The Chinese folding stool is presumed to have travelled to China from the West. It is not dissimilar very much from the Egyptian or Scandinavian folding stools, but it has a difference in that the top rail is prettily fixed to the two legs of the stool by a curved member, which is generally designed with metal mounts. From a Western viewpoint the ultimate effect of these two furniture forms is stylized. The structure and decorative issues are combined in a manner that is both naïve and refined. The piecemeal appearance is an upshot of the way that the individual items do not look to have been fixed by means of either glue or screws, but were mortised onto one another and locked into position in the style of a Chinese puzzle.
Spain: 17th century
The Golden Age of Spain in the 17th century also had its name on the chair.

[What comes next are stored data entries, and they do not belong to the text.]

import Mathlib
import HarnessLib

/-!
# Root substitutions `x_b ↦ x_b^d`, `x_s ↦ x_s · x_b^{e_s}` are injective (generic)

(crux stmt-ResolutionOfSingularities-15640 `WildQuotients.WildQuotientResolution`, line `Sketch`,
sector `|G| = p`; programmes V3U/V4U of `L/w45c/CHAIN.md` v5 — the root charts of the toric exits:
V3U chart a (`x_a ↦ ρ²`, `x_b ↦ ρβ`: pivot `a`, `d = 2`, `e_b = 1`), V4U chart `D₊(x_b³ t)`
(`x_b ↦ β²`, `x_a ↦ x_a β³`, `x_c ↦ x_c β`: pivot `b`, `d = 2`, `e = (3, ·, 1)`), V4U chart
`D₊(x_a² t)` (`x_a ↦ α³`, `x_b ↦ x_b α²`, `x_c ↦ x_c α`: pivot `a`, `d = 3`, `e = (·, 2, 1)`);
[OURS · L1 W4.5c] — NOT a statement of any manuscript.)

`monomialTwist_injective`: the `k`-algebra endomorphism of `k[x₁,…,xₙ]` with `x_b ↦ x_b^d`
(`d ≥ 1`) and `x_s ↦ x_s · x_b^{e_s}` (`s ≠ b`) is injective — it is `Polynomial.expand d` in the
variable `b` (injective) followed by the twist `x_s ↦ x_s x_b^{e_s}`, which is retracted by
`x_s ↦ x_s / x_b^{e_s}` in `k[x][1/x_b]`. This is the `hψinj` input of
`ToricExit.nonempty_chartRing_ringEquiv_adjoin_of_rootData`.
-/

-- single-problem summit: the doubled namespace component `ResolutionOfSingularities` is forced
set_option linter.dupNamespace false

noncomputable section

open MvPolynomial IsLocalization

namespace Summit.ResolutionOfSingularities.ResolutionOfSingularities.Theorems.WildQuotientResolution.ToricExit

/-- **The twist `x_s ↦ x_s · x_b^{e_s}` (`s ≠ b`), `x_b ↦ x_b`, is injective**: after inverting
`x_b` it is retracted by `x_s ↦ x_s / x_b^{e_s}`. [folklore] -/
theorem twist_injective (k : Type) [Field k] (n : ℕ) (b : Fin n) (e : Fin n → ℕ) :
    Function.Injective (fun f : MvPolynomial (Fin n) k =>
      MvPolynomial.aeval (fun s => (if s = b then X b else X s * X b ^ e s :
        MvPolynomial (Fin n) k)) f) := by
  classical
  let τ : MvPolynomial (Fin n) k →ₐ[k] MvPolynomial (Fin n) k :=
    aeval fun s => if s = b then X b else X s * X b ^ e s
  let L := Localization.Away (X b : MvPolynomial (Fin n) k)
  let θ : MvPolynomial (Fin n) k →ₐ[k] L :=
    aeval fun s => if s = b then algebraMap (MvPolynomial (Fin n) k) L (X b)
      else algebraMap (MvPolynomial (Fin n) k) L (X s) *
        Away.invSelf (X b : MvPolynomial (Fin n) k) ^ e s
  have hu : algebraMap (MvPolynomial (Fin n) k) L (X b) *
      Away.invSelf (X b : MvPolynomial (Fin n) k) = 1 := Away.mul_invSelf _
  have hθ : ∀ f, θ (τ f) = algebraMap (MvPolynomial (Fin n) k) L f := by
    intro f
    have h : θ.comp τ = IsScalarTower.toAlgHom k (MvPolynomial (Fin n) k) L := by
      refine MvPolynomial.algHom_ext fun s => ?_
      by_cases hs : s = b
      · subst hs
        simp [τ, θ]
      · simp only [τ, θ, AlgHom.comp_apply, aeval_X, hs, if_false, map_mul, map_pow, if_true,
          IsScalarTower.toAlgHom_apply]
        have hu' : Away.invSelf (X b : MvPolynomial (Fin n) k) *
            algebraMap (MvPolynomial (Fin n) k) L (X b) = 1 := by rw [mul_comm]; exact hu
        calc _ = algebraMap (MvPolynomial (Fin n) k) L (X s) *
              (Away.invSelf (X b : MvPolynomial (Fin n) k) *
                algebraMap (MvPolynomial (Fin n) k) L (X b)) ^ e s := by ring
          _ = _ := by rw [hu', one_pow, mul_one]
    exact DFunLike.congr_fun h f
  intro f g hfg
  have h := congrArg θ hfg
  change θ (τ f) = θ (τ g) at h
  rw [hθ, hθ] at h
  exact IsLocalization.injective L (M := Submonoid.powers (X b : MvPolynomial (Fin n) k))
    (Submonoid.powers_le.2 (mem_nonZeroDivisors_of_ne_zero (X_ne_zero b))) h

/-- **`x_b ↦ x_b^d` (`d ≥ 1`, other variables fixed) is injective**: it is `Polynomial.expand d`
in the variable `b` (`MvPolynomial.optionEquivLeft ∘ renameEquiv (Equiv.optionSubtypeNe b)`).
[folklore] -/
theorem powSubst_injective (k : Type) [Field k] (n : ℕ) (b : Fin n) (d : ℕ) (hd : 0 < d) :
    Function.Injective (fun f : MvPolynomial (Fin n) k =>
      MvPolynomial.aeval (fun s => (if s = b then X b ^ d else X s : MvPolynomial (Fin n) k)) f) := by
  classical
  let τ : MvPolynomial (Fin n) k →ₐ[k] MvPolynomial (Fin n) k :=
    aeval fun s => if s = b then X b ^ d else X s
  let Ξ : MvPolynomial (Fin n) k ≃ₐ[k] Polynomial (MvPolynomial {i : Fin n // i ≠ b} k) :=
    (MvPolynomial.renameEquiv k (Equiv.optionSubtypeNe b).symm).trans
      (MvPolynomial.optionEquivLeft k {i : Fin n // i ≠ b})
  have hΞb : (Ξ : MvPolynomial (Fin n) k →ₐ[k] Polynomial (MvPolynomial {i : Fin n // i ≠ b} k))
      (X b) = Polynomial.X := by
    change Ξ (X b) = Polynomial.X
    simp only [Ξ, AlgEquiv.trans_apply, MvPolynomial.renameEquiv_apply, MvPolynomial.rename_X,
      Equiv.optionSubtypeNe_symm_self, MvPolynomial.optionEquivLeft_X_none]
  have hΞi : ∀ (i : Fin n) (hi : i ≠ b),
      (Ξ : MvPolynomial (Fin n) k →ₐ[k] Polynomial (MvPolynomial {i : Fin n // i ≠ b} k)) (X i) =
        Polynomial.C (X ⟨i, hi⟩) := by
    intro i hi
    change Ξ (X i) = _
    simp only [Ξ, AlgEquiv.trans_apply, MvPolynomial.renameEquiv_apply, MvPolynomial.rename_X,
      Equiv.optionSubtypeNe_symm_of_ne hi, MvPolynomial.optionEquivLeft_X_some]
  let E2 : Polynomial (MvPolynomial {i : Fin n // i ≠ b} k) →ₐ[k]
      Polynomial (MvPolynomial {i : Fin n // i ≠ b} k) :=
    (Polynomial.expand (MvPolynomial {i : Fin n // i ≠ b} k) d).restrictScalars k
  have key : ∀ f, Ξ (τ f) = E2 (Ξ f) := by
    intro f
    have h : (Ξ : MvPolynomial (Fin n) k →ₐ[k] _).comp τ =
        E2.comp (Ξ : MvPolynomial (Fin n) k →ₐ[k] _) := by
      refine MvPolynomial.algHom_ext fun i => ?_
      by_cases hi : i = b
      · subst hi
        simp only [AlgHom.comp_apply, τ, E2, aeval_X, if_true, map_pow, hΞb,
          AlgHom.coe_restrictScalars', Polynomial.expand_X]
      · simp only [AlgHom.comp_apply, τ, E2, aeval_X, hi, if_false, hΞi i hi,
          AlgHom.coe_restrictScalars', Polynomial.expand_C]
    exact DFunLike.congr_fun h f
  intro f g hfg
  apply Ξ.injective
  apply Polynomial.expand_injective hd
  have h := congrArg Ξ hfg
  change Ξ (τ f) = Ξ (τ g) at h
  rw [key, key] at h
  exact h

/-- **Root substitutions are injective**: `x_b ↦ x_b^d` (`d ≥ 1`), `x_s ↦ x_s · x_b^{e_s}`
(`s ≠ b`) — the composite of `powSubst_injective` and `twist_injective`. Instances: V3U chart a
(`ρ², ρβ`), V4U `μ₂` chart (`x_aβ³, β², x_cβ`), V4U `μ₃` chart (`α³, x_bα², x_cα`). [folklore] -/
theorem monomialTwist_injective (k : Type) [Field k] (n : ℕ) (b : Fin n) (d : ℕ) (hd : 0 < d)
    (e : Fin n → ℕ) :
    Function.Injective (fun f : MvPolynomial (Fin n) k =>
      MvPolynomial.aeval (fun s => (if s = b then X b ^ d else X s * X b ^ e s :
        MvPolynomial (Fin n) k)) f) := by
  classical
  let τ₁ : MvPolynomial (Fin n) k →ₐ[k] MvPolynomial (Fin n) k :=
    aeval fun s => if s = b then X b ^ d else X s
  let τ₂ : MvPolynomial (Fin n) k →ₐ[k] MvPolynomial (Fin n) k :=
    aeval fun s => if s = b then X b else X s * X b ^ e s
  have hcomp : ∀ f : MvPolynomial (Fin n) k,
      MvPolynomial.aeval (fun s => (if s = b then X b ^ d else X s * X b ^ e s :
        MvPolynomial (Fin n) k)) f = τ₂ (τ₁ f) := by
    intro f
    have h : (MvPolynomial.aeval (fun s => (if s = b then X b ^ d else X s * X b ^ e s :
        MvPolynomial (Fin n) k)) : MvPolynomial (Fin n) k →ₐ[k] MvPolynomial (Fin n) k) =
          τ₂.comp τ₁ := by
      refine MvPolynomial.algHom_ext fun s => ?_
      by_cases hs : s = b
      · subst hs
        simp [τ₁, τ₂]
      · simp [τ₁, τ₂, hs]
    exact DFunLike.congr_fun h f
  intro f g hfg
  have h : τ₂ (τ₁ f) = τ₂ (τ₁ g) := by rw [← hcomp, ← hcomp]; exact hfg
  exact powSubst_injective k n b d hd (twist_injective k n b e h)

end Summit.ResolutionOfSingularities.ResolutionOfSingularities.Theorems.WildQuotientResolution.ToricExit

end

Paintings project a type of chair with a relatively unrefined wooden frame; a back and seat, nailed on, consisting of two layers of leather, with horsehair stuffing in between, stitched to bring up a pattern of tiny pads. The front board and a related board in the back could be folded after loosening some little iron hooks. Thus the chair was a portable piece of furniture when traveling which, in the same era, granted the dignity of a four-legged, high-backed armchair.
The Netherlands: 17th century
A low, square, upholstered design of chair is found in engravings of the interior of wealthy Dutch homes by Abraham Bosse, a French artist, and in paintings by the Dutch artists Johannes Vermeer and Gerard Terborch. Though this style of chair can also be made in countries where Dutch styles of interior decoration and Dutch furniture won favour, it is not certain that the style actually was instigated in The Netherlands. Normally, the legs of the chair will be smooth, round in section, and of slender shape; they are in some cases baluster-shaped (vase-shaped) or twisted. It is obviously a bourgeois piece of furniture and was manufactured in vast quantities, as indicated from one of Abraham Bosse’s engravings, in which an entire row of such chairs lined up along a wall. The form asserts itself with its harmonious proportions and expensive upholstery in gilt leather or fabric framed with fringes.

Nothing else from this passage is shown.